Work item. From the line containing "C ν ≤ |C| ν ≤ |C|" onward to the last line of the data below, copy each line exactly and add nothing.

Dataset extract section start

/-- **Exactness, substantive half: the crux implies child 1, given the route's support `WindowStability`**
(`WindowStability → SingularitiesDissipate → BlowupIsL2Open`; the off-centre form of the route's `BreakdownOfIgnition`,
Bruè–De Lellis 2023 §1 "anomalous dissipation … can only hold if `T` is larger than the first blow-up time"). From the
crux at `(f, U₀, T)` take `(q, τ, ν₀, δ)`; claim the ball of radius `δ/2` breaks down by `T + τ`. If a smooth
divergence-free `V` with `‖V − U₀‖₂ ≤ δ/2` launched a classical forced-Euler solution `(U, P)` on `[0, T+τ]`, window
stability around `(U, P)` gives `C` with `ν∫₀^{T+τ}‖∇u‖₂² ≤ C(0² + ν)` for every global Leray–Hopf `u` from the datum
`V = U 0` itself (distance `0`); such a `u` exists for every `ν > 0` by Hopf's theorem on `T³` with steady smooth force
(`hopf_existence_torus_holds.steady`; `V` is in `L²` and weakly divergence free, being smooth and divergence free);
but `V` is `δ`-close to `U₀`, so ignition forces `q ≤ C ν` for all `ν < ν₀` — false for `ν < q/(2(|C|+1))`.
[cite: BrueDeLellis2023, §1 and App. Lemma 7] -/
theorem blowupIsL2Open_of_singularitiesDissipate
    (hWS : Summit.AnomalousDissipation.AnomalousDissipation.Theses.Sparks.WindowStability)
    (hSD : Summit.AnomalousDissipation.AnomalousDissipation.Theses.Sparks.SingularitiesDissipate) :
    ∀ f : UnitAddTorus (Fin 3) → EuclideanSpace ℝ (Fin 3), Literature.Analysis.FunctionSpaces.Torus.IsSmooth f → Literature.Analysis.FunctionSpaces.Torus.IsDivFree f → Literature.Analysis.FunctionSpaces.Torus.HasZeroMean f → ∀ (U₀ : UnitAddTorus (Fin 3) → EuclideanSpace ℝ (Fin 3)), Literature.Analysis.FunctionSpaces.Torus.IsSmooth U₀ → Literature.Analysis.FunctionSpaces.Torus.IsDivFree U₀ → ∀ (T : ℝ), 0 < T → (∀ (U : ℝ → UnitAddTorus (Fin 3) → EuclideanSpace ℝ (Fin 3)) (P : ℝ → UnitAddTorus (Fin 3) → ℝ), Literature.Analysis.FunctionSpaces.Torus.IsClassicalNSSolutionOn (Set.Icc 0 T) 0 (fun _ => f) U P → U 0 ≠ U₀) → ∃ (τ r : ℝ), 0 ≤ τ ∧ 0 < r ∧ ∀ (V : UnitAddTorus (Fin 3) → EuclideanSpace ℝ (Fin 3)), Literature.Analysis.FunctionSpaces.Torus.IsSmooth V → Literature.Analysis.FunctionSpaces.Torus.IsDivFree V → MeasureTheory.eLpNorm (V - U₀) 2 MeasureTheory.volume ≤ ENNReal.ofReal r → ∀ (U : ℝ → UnitAddTorus (Fin 3) → EuclideanSpace ℝ (Fin 3)) (P : ℝ → UnitAddTorus (Fin 3) → ℝ), Literature.Analysis.FunctionSpaces.Torus.IsClassicalNSSolutionOn (Set.Icc 0 (T + τ)) 0 (fun _ => f) U P → U 0 ≠ V := by
  intro f hf hfd hfm U₀ hU₀ hU₀d T hT hbreak
  obtain ⟨q, τ, ν₀, δ, hq, hτ, hν₀, hδ, hign⟩ := hSD f hf hfd hfm U₀ hU₀ hU₀d T hT hbreak
  refine ⟨τ, δ / 2, hτ, by positivity, ?_⟩
  intro V hV hVd hVclose U P hUP hUV
  -- window stability around the classical solution `(U, P)` on `[0, T + τ]`
  have hTτ : 0 < T + τ := by linarith
  obtain ⟨C, hC⟩ := hWS (T + τ) hTτ f hf U P hUP
  -- a viscosity below the ignition threshold and below `q / (2 (|C| + 1))`
  set ν : ℝ := min (ν₀ / 2) (q / (2 * (|C| + 1))) with hνdef
  have hCpos : 0 < |C| + 1 := by positivity
  have hν : 0 < ν := lt_min (by linarith) (by positivity)
  have hνlt : ν < ν₀ := lt_of_le_of_lt (min_le_left _ _) (by linarith)
  have hνq : ν ≤ q / (2 * (|C| + 1)) := min_le_right _ _
  -- Hopf: a global Leray–Hopf solution from the smooth datum `V` itself
  obtain ⟨u, hu⟩ := Literature.Analysis.FluidPDE.hopf_existence_torus_holds.steady hν hf (hV.memLp 2)
    (Literature.Analysis.FunctionSpaces.Torus.IsDivFree.isWeaklyDivFree_holds hV hVd)
  -- distance `0` to `U 0 = V`
  have hdist : MeasureTheory.eLpNorm (V - U 0) 2 MeasureTheory.volume ≤ ENNReal.ofReal 0 := by
    simp [hUV]
  have hupper := hC ν 0 V u hν le_rfl hu (hV.memLp 2) hdist
  -- `V` is `δ`-close to `U₀`, so ignition applies to `u`
  have hVδ : MeasureTheory.eLpNorm (V - U₀) 2 MeasureTheory.volume ≤ ENNReal.ofReal δ :=
    hVclose.trans (ENNReal.ofReal_le_ofReal (by linarith))
  have hlower := hign ν V u hν hνlt hu (hV.memLp 2) hVδ
  -- `q ≤ C ν ≤ |C| ν ≤ |C| q / (2 (|C| + 1)) < q`
  have h1 : q ≤ C * ν := by nlinarith [hlower, hupper]
  have h2 : C * ν ≤ |C| * ν := mul_le_mul_of_nonneg_right (le_abs_self C) hν.le
  have h3 : |C| * ν ≤ |C| * (q / (2 * (|C| + 1))) := mul_le_mul_of_nonneg_left hνq (abs_nonneg C)
  have h4 : |C| * (q / (2 * (|C| + 1))) < q := by
    rw [mul_div_assoc']
    rw [div_lt_iff₀ (by positivity)]
    nlinarith [abs_nonneg C]
  linarith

Dataset extract section end

Expected answer.
  -- `q ≤ C ν ≤ |C| ν ≤ |C| q / (2 (|C| + 1)) < q`
  have h1 : q ≤ C * ν := by nlinarith [hlower, hupper]
  have h2 : C * ν ≤ |C| * ν := mul_le_mul_of_nonneg_right (le_abs_self C) hν.le
  have h3 : |C| * ν ≤ |C| * (q / (2 * (|C| + 1))) := mul_le_mul_of_nonneg_left hνq (abs_nonneg C)
  have h4 : |C| * (q / (2 * (|C| + 1))) < q := by
    rw [mul_div_assoc']
    rw [div_lt_iff₀ (by positivity)]
    nlinarith [abs_nonneg C]
  linarith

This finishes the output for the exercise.